Every so often, you will be given a statistic featuring a team’s record when a specific player does something. It is most commonly featured in the NFL. For instance, when Ray Lewis sacks the quarterback, you will very quickly be given the Baltimore Ravens’ record when Lewis records a sack. When the numbers are abnormal, they become their own narrative, and writers and fans alike run wild with them. Recently, the stat has been imported to baseball. The popular one floating around now shows that the Phillies are undefeated when Hunter Pence records a hit.
David S. Cohen of The Good Phight debunked a similar stat a few years ago, but I decided to take it a couple steps further and include the Phillies’ winning percentage when each player scores a run, records a hit, hits a home run, or drives in a run. (Click to enlarge)
Upon looking at the various charts, you should notice a couple things. One is that the players with fewer plate appearances (or fewer events recorded) are on either side of the players who get regular time in the lineup. This is the effect of a small sample size: the variance is much higher. Once the sample becomes larger, players tend to cluster around the mean.
Secondly, the records reflect the importance of each event as well as sampling bias. There are a lot of high winning percentages when a player hits a home run because home runs are the most potent event in baseball, on average. Additionally, players hit home runs off of either bad pitchers or good pitchers not pitching at their normal level (example: the Phillies hit four homers off of San Diego Padres pitching on July 23). As a result, the game is more easily winnable than normal. When teams face good pitchers, they tend not to hit home runs and lose more games.

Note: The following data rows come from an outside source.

import Mathlib
import HarnessLib
import Summits.ValiantsHypothesis.ValiantsHypothesis.Theorems.KPlusLogSqLawWeakLiftingTowerGraftWronskianKFourAlternantConverse

/-!
# Tower graft line — THE ALTERNANT LAW, NAMED (not asserted), and its equivalence with Conjecture W at `K = 4`

Definitions file for LINE (B) `Cruxes/WeakLifting/Lines/tower_graft.lean` (crux `WeakLifting` = stmt-ValiantsHypothesis-19561).  Hand g12 of
leafhand-val-kpluslogsqlaw-1 reduced the located target (W-4) = `ConjectureWAt 4` (`…WronskianConjectureWDefs`, g11) to an explicit inequality
between products of generalized Vandermonde determinants on five-point configurations (`…WronskianKFourAlternant`, `…KFourAlternantConverse`).
This file only NAMES that statement so that certificates, partial results or a refutation can cite it BY NAME; nothing is asserted.

* `AlternantLawFour` — for all `0 < r₀ < ⋯ < r₄` and all supports `d₀ < d₁ < d₂ < d₃` (naturals) with `d₀ + d₃ < d₁ + d₂`:
  `A₁A₄·w₁w₃ ≠ A₀A₅·w₂w₃ + A₂A₃·w₁w₂`, where `A_t = det [r_m^{e_s}]_{s ≠ t}` are the six maximal minors of the generalized Vandermonde matrix on
  the sorted pair sums `e = (d₀+d₁, d₀+d₂, d₀+d₃, d₁+d₂, d₁+d₃, d₂+d₃)` and `w₁ = (d₁−d₀)(d₃−d₂)`, `w₂ = (d₂−d₀)(d₃−d₁)`, `w₃ = (d₃−d₀)(d₂−d₁)`
  (numerically the sign is always `<`; all `A_t > 0`);
* ★★ `alternantLawFour_iff_conjectureWAt_four` — `AlternantLawFour ↔ ConjectureWAt 4` (PROVED: `→` is `conjectureWAt_four_of_alternantLaw`,
  `←` is the converse `five_le_of_alternant_identity` through `alternantLaw_iff_orientA`).

Evidence (memo of this hand on stmt-19561): max LHS/RHS = 0.995 over 3.9·10³ random samples; for integer supports the law is the positivity on
`(0,∞)⁵` of the symmetric polynomial `P_d = w₂w₃·s_{λ(0)}s_{λ(5)} + w₁w₂·s_{λ(2)}s_{λ(3)} − w₁w₃·s_{λ(1)}s_{λ(4)}`, found MONOMIAL-POSITIVE (exact
SSYT expansion) for every primitive support with `d₃ ≤ 10` — conjecturally always; Schur-positivity fails.  OPEN.

HONEST FRAMING: a name for a reformulation; nothing on S4/S4f/S5/S5ᴸ, TowerB, `WeakLifting`, Conjecture B, `MatrixDescartes` (18050), `VP ≠ VNP`.
Seat: prover leafhand-val-kpluslogsqlaw-1 g12, `--supports stmt-ValiantsHypothesis-19561`.  [this work]
-/

-- `Summit.ValiantsHypothesis.ValiantsHypothesis.…` repeats a component by the D-0017 layout
-- (single-conjunct summit), which the `dupNamespace` linter flags; the name is mandated.
set_option linter.dupNamespace false
set_option autoImplicit false

namespace Summit.ValiantsHypothesis.ValiantsHypothesis.Theorems.KPlusLogSqLaw.TowerGraft

open Polynomial Finset
open scoped BigOperators Polynomial
open Literature.LinearAlgebra.Matrix.GeneralizedVandermonde (genVandermonde)

namespace WronskianDevelopable

/-- **THE ALTERNANT LAW at `K = 4`** (NAMED, not asserted): the alternant identity forced by five positive zeros of `W(u,v)` never holds.
[this work; equivalent to Conjecture W at `K = 4`, cite: SedykhShapiro2005 §1 for the conjecture] -/
def AlternantLawFour : Prop :=
  ∀ (r : Fin 5 → ℝ), StrictMono r → (∀ m, 0 < r m) → ∀ (d : Fin 4 → ℕ), StrictMono d → d 0 + d 3 < d 1 + d 2 →
    (genVandermonde r ![d 0 + d 1, d 0 + d 3, d 1 + d 2, d 1 + d 3, d 2 + d 3]).det *
        (genVandermonde r ![d 0 + d 1, d 0 + d 2, d 0 + d 3, d 1 + d 2, d 2 + d 3]).det *
        ((((d 1 : ℝ) - d 0) * ((d 3 : ℝ) - d 2)) * (((d 3 : ℝ) - d 0) * ((d 2 : ℝ) - d 1))) ≠
      (genVandermonde r ![d 0 + d 2, d 0 + d 3, d 1 + d 2, d 1 + d 3, d 2 + d 3]).det *
          (genVandermonde r ![d 0 + d 1, d 0 + d 2, d 0 + d 3, d 1 + d 2, d 1 + d 3]).det *
          ((((d 2 : ℝ) - d 0) * ((d 3 : ℝ) - d 1)) * (((d 3 : ℝ) - d 0) * ((d 2 : ℝ) - d 1))) +
        (genVandermonde r ![d 0 + d 1, d 0 + d 2, d 1 + d 2, d 1 + d 3, d 2 + d 3]).det *
          (genVandermonde r ![d 0 + d 1, d 0 + d 2, d 0 + d 3, d 1 + d 3, d 2 + d 3]).det *
          ((((d 1 : ℝ) - d 0) * ((d 3 : ℝ) - d 2)) * (((d 2 : ℝ) - d 0) * ((d 3 : ℝ) - d 1)))

/-- ★★ **THE ALTERNANT LAW IS EQUIVALENT TO CONJECTURE W AT `K = 4`.** [this work] -/
theorem alternantLawFour_iff_conjectureWAt_four : AlternantLawFour ↔ ConjectureWAt 4 := by
  constructor
  · intro AL
    exact conjectureWAt_four_of_alternantLaw AL
  · intro CW
    refine alternantLaw_iff_orientA.mpr ?_
    intro u v d hd _
    exact CW u v d hd

end WronskianDevelopable

end Summit.ValiantsHypothesis.ValiantsHypothesis.Theorems.KPlusLogSqLaw.TowerGraft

What the “Team Record when Player X Does Something” stat tells you is… nothing. It may look like the Phillies’ .933 winning percentage when Raul Ibanez hits a home run is vastly superior to that of Carlos Ruiz and his .750 winning percentage, but Ibanez has only homered in 15 games. The winning percentage differential of .183 only accounts for roughly three games. When you consider the hefty amount of variance with such a small sample, it comes out as not being meaningful in the least.